Silence. The hypothetical was a chasm beneath my feet. Ayato's empty desk wasn't tragedy; it was a roadmap to hell. The persistent chill in my bones, the strange tenderness beneath the bruise, the unnerving smoothness of my skin… were they stress? Or the first, insidious whispers of the sickness? The tremors before the collapse? The question screamed: Is it starting? Am I next?

The Festival posters screamed obscenely. 

AUDITIONS TOMORROW!

GHOSTS OF THE PAST AWAIT!

Forced cheer veneered over pervasive dread. Fun felt like dancing on graves. A collective, terrified breath held, waiting for the next collapse, the next void.

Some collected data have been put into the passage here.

import Summits.AtomisticToContinuum.Crystallization.Theorems.PalmUnimodularRigidityLayeredLawsSelectHcpZeroStressSymmetry

/-!
# Crux `LayeredLawsSelectHcp` (stmt-AtomisticToContinuum-9226), line `mtp-prestress-split-ergodic-frame`:
# the partial forces of the two sublattices on the root vanish (stub `sublatticeForce_vanishes`)

Step (β) of the FRAME-FREE first-order mechanism of the registered rigidity core `stub_hcpTubeRigidity`
(checked skeleton `Cruxes/LayeredLawsSelectHcp/Lines/mtp_prestress_split_ergodic_frame.lean`).  Expanding
the mean root energy in the squared bond lengths `s_v = ‖y_v‖²` (`V_LJ(r) = W(r²)`, `W′ = ljSqDeriv`), the
partial FORCE exerted on the root `A`-site `hcpSite a h 0 = 0` by a sublattice is
`Σ_v χ(k_v) W′(‖y_v‖²) y_v` with `y_v = hcpSite a h v`, `k_v = v.1` the layer index and `χ` the indicator
of the odd layers (the `B`-sites; the letters of `alternatingHagg` alternate with the parity of the layer)
or of the even layers (the `A`-sites; the root term is `0` since `y_0 = 0`).  Both vanish for ALL
`a, h ≠ 0`, componentwise, by the `D_3h` site symmetry of hcp — no minimality, no numerics:

* the series `v ↦ χ(k_v) W′(‖y_v‖²) (y_v)_l` is summable for every weight `|χ| ≤ 1`
  (`summable_hcpForceTerm`: `|W′(s) (y_v)_l| ≤ |W′(s)| s / √(min (a², h²)) ≤ ½ (s⁻³ + s⁻⁶)/√min`, and
  the landed `summable_hcpRadicand_inv_pow_three` / `_six`);
* re-indexing by an involution of `ℤ³` that preserves the site norms and the weight (`hcpForce_reindex`,
  `Equiv.tsum_eq`), with the three landed index mirrors `hcpMirrorX_spec` (`y₀ ↦ −y₀`),
  `hcpMirrorZ_spec` (`k ↦ −k`, `y₂ ↦ −y₂`; the weight is kept as soon as `χ` is even) and
  `hcpMirrorD_spec` (`(y₀, y₁) ↦ (y₀/2 + (√3/2) y₁, (√3/2) y₀ − y₁/2)`): component `0` vanishes by `X`,
  component `2` by `Z`, and component `1` by `D` combined with component `0`
  (`F₁ = (√3/2) F₀ − F₁/2`).

`sublatticeForce_vanishes` (REGISTERED sub-goal) is the specialisation to the two parity indicators.
All `[folklore]`; nothing here closes an item.
-/

noncomputable section

namespace Summit.AtomisticToContinuum.Crystallization.Theorems.PalmUnimodularRigidity.LayeredLawsSelectHcp

open Literature.MathematicalPhysics.StatisticalMechanics

/-! ## Summability of the weighted force series -/

/-- Pointwise bound `|χ(k) W′(‖y_v‖²) (y_v)_l| ≤ (√min(a²,h²))⁻¹ · ½ ([v≠0] s⁻³ + [v≠0] s⁻⁶)` for a weight
`|χ| ≤ 1` (`s = a² Q v + k² h² = ‖y_v‖²`; the root term vanishes since `y_0 = 0`). [folklore] -/
theorem norm_hcpForceTerm_le {a h : ℝ} (ha : a ≠ 0) (hh : h ≠ 0) {χ : ℤ → ℝ}
    (hχ1 : ∀ k, |χ k| ≤ 1) (l : Fin 3) (v : ℤ × ℤ × ℤ) :
    ‖χ v.1 * (ljSqDeriv (‖hcpSite a h v‖ ^ 2) * hcpSite a h v l)‖ ≤
      (√(min (a ^ 2) (h ^ 2)))⁻¹ * ((1 / 2) *
        ((if v = 0 then (0 : ℝ) else ((a ^ 2 * hcpQ v + (v.1 : ℝ) ^ 2 * h ^ 2)⁻¹) ^ 3) +
         (if v = 0 then (0 : ℝ) else ((a ^ 2 * hcpQ v + (v.1 : ℝ) ^ 2 * h ^ 2)⁻¹) ^ 6))) := by
  split_ifs with hv
  · subst hv
    simp [hcpSite_zero]
  · have hp := hcpRadicand_pos ha hh hv
    have hm : 0 < min (a ^ 2) (h ^ 2) := lt_min (by positivity) (by positivity)
    have hsm : 0 < √(min (a ^ 2) (h ^ 2)) := Real.sqrt_pos.2 hm
    have hy : √(min (a ^ 2) (h ^ 2)) ≤ ‖hcpSite a h v‖ :=
      (Real.sqrt_le_left (norm_nonneg _)).2
        ((min_sq_le_hcpRadicand a h hv).trans (hcpSite_norm_sq a h v).symm.le)
    have hy' : ‖hcpSite a h v‖ ≤ (√(min (a ^ 2) (h ^ 2)))⁻¹ * ‖hcpSite a h v‖ ^ 2 := by
      rw [le_inv_mul_iff₀ hsm, sq ‖hcpSite a h v‖]
      exact mul_le_mul_of_nonneg_right hy (norm_nonneg _)
    have hl : |hcpSite a h v l| ≤ ‖hcpSite a h v‖ := by
      simpa [Real.norm_eq_abs] using PiLp.norm_apply_le (hcpSite a h v) l
    rw [Real.norm_eq_abs, abs_mul, abs_mul]
    calc |χ v.1| * (|ljSqDeriv (‖hcpSite a h v‖ ^ 2)| * |hcpSite a h v l|)
        ≤ 1 * (|ljSqDeriv (‖hcpSite a h v‖ ^ 2)| * ‖hcpSite a h v‖) :=
          mul_le_mul (hχ1 _) (mul_le_mul_of_nonneg_left hl (abs_nonneg _)) (by positivity)
            zero_le_one
      _ ≤ |ljSqDeriv (‖hcpSite a h v‖ ^ 2)| *
            ((√(min (a ^ 2) (h ^ 2)))⁻¹ * ‖hcpSite a h v‖ ^ 2) := by
          rw [one_mul]
          exact mul_le_mul_of_nonneg_left hy' (abs_nonneg _)
      _ = (√(min (a ^ 2) (h ^ 2)))⁻¹ * (|ljSqDeriv (a ^ 2 * hcpQ v + (v.1 : ℝ) ^ 2 * h ^ 2)| *
            (a ^ 2 * hcpQ v + (v.1 : ℝ) ^ 2 * h ^ 2)) := by
          rw [mul_left_comm, hcpSite_norm_sq]
      _ ≤ (√(min (a ^ 2) (h ^ 2)))⁻¹ * ((1 / 2) *
            (((a ^ 2 * hcpQ v + (v.1 : ℝ) ^ 2 * h ^ 2)⁻¹) ^ 3 +
              ((a ^ 2 * hcpQ v + (v.1 : ℝ) ^ 2 * h ^ 2)⁻¹) ^ 6)) :=
          mul_le_mul_of_nonneg_left (abs_ljSqDeriv_mul_le hp) (inv_nonneg.2 hsm.le)

/-- **The weighted force series `v ↦ χ(k_v) W′(‖y_v‖²) (y_v)_l` is summable** for every weight
`|χ| ≤ 1` (`a, h ≠ 0`). [folklore] -/
theorem summable_hcpForceTerm {a h : ℝ} (ha : a ≠ 0) (hh : h ≠ 0) {χ : ℤ → ℝ}
    (hχ1 : ∀ k, |χ k| ≤ 1) (l : Fin 3) :
    Summable fun v : ℤ × ℤ × ℤ => χ v.1 * (ljSqDeriv (‖hcpSite a h v‖ ^ 2) * hcpSite a h v l) :=
  Summable.of_norm_bounded
    ((((summable_hcpRadicand_inv_pow_three ha hh).add
      (summable_hcpRadicand_inv_pow_six ha hh)).mul_left (1 / 2)).mul_left
        (√(min (a ^ 2) (h ^ 2)))⁻¹)
    (norm_hcpForceTerm_le ha hh hχ1 l)

/-! ## Re-indexing by an index symmetry -/

/-- **Re-indexing the weighted force series** by an involution `σ` of `ℤ³` preserving the weight and the
site norms: `Σ' χ W′(‖y_v‖²) (y_v)_l = Σ' χ W′(‖y_v‖²) (y_{σ v})_l`. [folklore] -/
theorem hcpForce_reindex (a h : ℝ) (χ : ℤ → ℝ) {σ : ℤ × ℤ × ℤ → ℤ × ℤ × ℤ}
    (hσ : Function.Involutive σ) (hχσ : ∀ v, χ (σ v).1 = χ v.1)
    (hn : ∀ v, ‖hcpSite a h (σ v)‖ ^ 2 = ‖hcpSite a h v‖ ^ 2) (l : Fin 3) :
    ∑' v : ℤ × ℤ × ℤ, χ v.1 * (ljSqDeriv (‖hcpSite a h v‖ ^ 2) * hcpSite a h v l) =
      ∑' v : ℤ × ℤ × ℤ, χ v.1 * (ljSqDeriv (‖hcpSite a h v‖ ^ 2) * hcpSite a h (σ v) l) := by
  rw [← Equiv.tsum_eq (hσ.toPerm σ)]
  exact tsum_congr fun v => by simp only [Function.Involutive.coe_toPerm, hχσ, hn]

/-- If moreover `(y_{σ v})_l = −(y_v)_l` for all `v`, the `l`-th weighted force component vanishes (the
series equals its own negative). [folklore] -/
theorem hcpForce_eq_zero_of_mirror (a h : ℝ) (χ : ℤ → ℝ) {σ : ℤ × ℤ × ℤ → ℤ × ℤ × ℤ}
    (hσ : Function.Involutive σ) (hχσ : ∀ v, χ (σ v).1 = χ v.1)
    (hn : ∀ v, ‖hcpSite a h (σ v)‖ ^ 2 = ‖hcpSite a h v‖ ^ 2) {l : Fin 3}
    (hl : ∀ v, hcpSite a h (σ v) l = -hcpSite a h v l) :
    ∑' v : ℤ × ℤ × ℤ, χ v.1 * (ljSqDeriv (‖hcpSite a h v‖ ^ 2) * hcpSite a h v l) = 0 := by
  have key := hcpForce_reindex a h χ hσ hχσ hn l
  have hneg : (∑' v : ℤ × ℤ × ℤ,
      χ v.1 * (ljSqDeriv (‖hcpSite a h v‖ ^ 2) * hcpSite a h (σ v) l)) =
      -∑' v : ℤ × ℤ × ℤ, χ v.1 * (ljSqDeriv (‖hcpSite a h v‖ ^ 2) * hcpSite a h v l) := by
    rw [← tsum_neg]
    exact tsum_congr fun v => by rw [hl]; ring
  linarith

/-! ## The three components -/

/-- **Component `1` from component `0`** by the `π/6` mirror `(k,i,j) ↦ (k,j,i)`:
`F₁ = (√3/2) F₀ − F₁/2`, so `F₀ = 0 ⇒ F₁ = 0` (uses the summability, `|χ| ≤ 1`, `a, h ≠ 0`). [folklore] -/
theorem hcpForce_one_eq_zero {a h : ℝ} (ha : a ≠ 0) (hh : h ≠ 0) {χ : ℤ → ℝ}
    (hχ1 : ∀ k, |χ k| ≤ 1)
    (h0 : ∑' v : ℤ × ℤ × ℤ, χ v.1 * (ljSqDeriv (‖hcpSite a h v‖ ^ 2) * hcpSite a h v 0) = 0) :
    ∑' v : ℤ × ℤ × ℤ, χ v.1 * (ljSqDeriv (‖hcpSite a h v‖ ^ 2) * hcpSite a h v 1) = 0 := by
  obtain ⟨hDi, -, hDc, hDn⟩ := hcpMirrorD_spec a h
  have key := hcpForce_reindex a h χ hDi (fun _ => rfl) hDn 1
  have hterm : ∀ v : ℤ × ℤ × ℤ,
      χ v.1 * (ljSqDeriv (‖hcpSite a h v‖ ^ 2) * hcpSite a h (v.1, v.2.2, v.2.1) 1) =
      √3 / 2 * (χ v.1 * (ljSqDeriv (‖hcpSite a h v‖ ^ 2) * hcpSite a h v 0)) -
        1 / 2 * (χ v.1 * (ljSqDeriv (‖hcpSite a h v‖ ^ 2) * hcpSite a h v 1)) := fun v => by
    rw [(hDc v).2.1]; ring
  rw [tsum_congr hterm, ((summable_hcpForceTerm ha hh hχ1 0).mul_left _).tsum_sub
    ((summable_hcpForceTerm ha hh hχ1 1).mul_left _), tsum_mul_left, tsum_mul_left, h0] at key
  linarith

/-- **All three weighted force components vanish** for an even weight `χ(−k) = χ(k)` with `|χ| ≤ 1`
(`a, h ≠ 0`): component `0` by the mirror `x ↦ −x`, component `2` by the mirror `z ↦ −z` (which keeps the
weight since `χ` is even), component `1` by `hcpForce_one_eq_zero`. [folklore] -/
theorem hcpForce_eq_zero {a h : ℝ} (ha : a ≠ 0) (hh : h ≠ 0) {χ : ℤ → ℝ}
    (hχe : ∀ k, χ (-k) = χ k) (hχ1 : ∀ k, |χ k| ≤ 1) (l : Fin 3) :
    ∑' v : ℤ × ℤ × ℤ, χ v.1 * (ljSqDeriv (‖hcpSite a h v‖ ^ 2) * hcpSite a h v l) = 0 := by
  obtain ⟨hXi, -, hXc, hXn⟩ := hcpMirrorX_spec a h
  obtain ⟨hZi, -, hZc, hZn⟩ := hcpMirrorZ_spec a h
  have h0 : ∑' v : ℤ × ℤ × ℤ,
      χ v.1 * (ljSqDeriv (‖hcpSite a h v‖ ^ 2) * hcpSite a h v 0) = 0 :=
    hcpForce_eq_zero_of_mirror a h χ hXi (fun _ => rfl) hXn fun v => (hXc v).1
  have h1 : ∑' v : ℤ × ℤ × ℤ,
      χ v.1 * (ljSqDeriv (‖hcpSite a h v‖ ^ 2) * hcpSite a h v 1) = 0 :=
    hcpForce_one_eq_zero ha hh hχ1 h0
  have h2 : ∑' v : ℤ × ℤ × ℤ,
      χ v.1 * (ljSqDeriv (‖hcpSite a h v‖ ^ 2) * hcpSite a h v 2) = 0 :=
    hcpForce_eq_zero_of_mirror a h χ hZi (fun v => hχe v.1) hZn fun v => (hZc v).2.2
  fin_cases l
  exacts [h0, h1, h2]

/-! ## The registered statement -/

/-- **Registered sub-goal `sublatticeForce_vanishes` of crux stmt-AtomisticToContinuum-9226 (step (β) of the
frame-free mechanism of `stub_hcpTubeRigidity`): the partial forces exerted on the root `A`-site by the
`B`-sublattice (odd layers) and by the `A`-sublattice (even layers) of `hcp(a, h)` vanish separately**,
componentwise, for all `a, h ≠ 0` — the `D_3h` site symmetry of hcp; no minimality is used. [folklore] -/
theorem sublatticeForce_vanishes : ∀ a h : ℝ, a ≠ 0 → h ≠ 0 → ∀ l : Fin 3,
    (∑' v : ℤ × ℤ × ℤ, (if Even v.1 then (0 : ℝ) else
      ljSqDeriv (‖hcpSite a h v‖ ^ 2) * hcpSite a h v l)) = 0 ∧
    (∑' v : ℤ × ℤ × ℤ, (if Even v.1 then
      ljSqDeriv (‖hcpSite a h v‖ ^ 2) * hcpSite a h v l else (0 : ℝ))) = 0 := by
  intro a h ha hh l
  have hB := hcpForce_eq_zero ha hh (χ := fun k => if Even k then (0 : ℝ) else 1)
    (fun k => by simp only [even_neg]) (fun k => by by_cases hk : Even k <;> simp [hk]) l
  have hA := hcpForce_eq_zero ha hh (χ := fun k => if Even k then (1 : ℝ) else 0)
    (fun k => by simp only [even_neg]) (fun k => by by_cases hk : Even k <;> simp [hk]) l
  refine ⟨(tsum_congr fun v => ?_).trans hB, (tsum_congr fun v => ?_).trans hA⟩
  · by_cases hv : Even v.1 <;> simp [hv]
  · by_cases hv : Even v.1 <;> simp [hv]

end Summit.AtomisticToContinuum.Crystallization.Theorems.PalmUnimodularRigidity.LayeredLawsSelectHcp

end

Walking back, feet dragged me past 2-C. Ayato Miyazaki's desk. Sunlight streamed onto vacancy, illuminating dust motes like lost souls. The phantom scent of graphite lingered. My hand rose unconsciously to my chest, where the strange tenderness pulsed faintly.

What did he feel when the fever hit? Did he know? Was he scared?

Is Ayato screaming inside that cocoon? Or is she… peacefully asleep, becoming?

*Or just… erased? A PH-1 code, a ghost story haunting River Valley's halls?*

I tore my gaze away, the coldness within expanding into a vast, dark void. Each step back to class carried the crushing weight: Ayato's empty desk wasn't just his end. It was a harbinger. The whispers following me weren't about a fight or a bruise. They were the countdown, the school wondering who would be next to sicken, collapse, vanish into the Ratio's silent cocoon.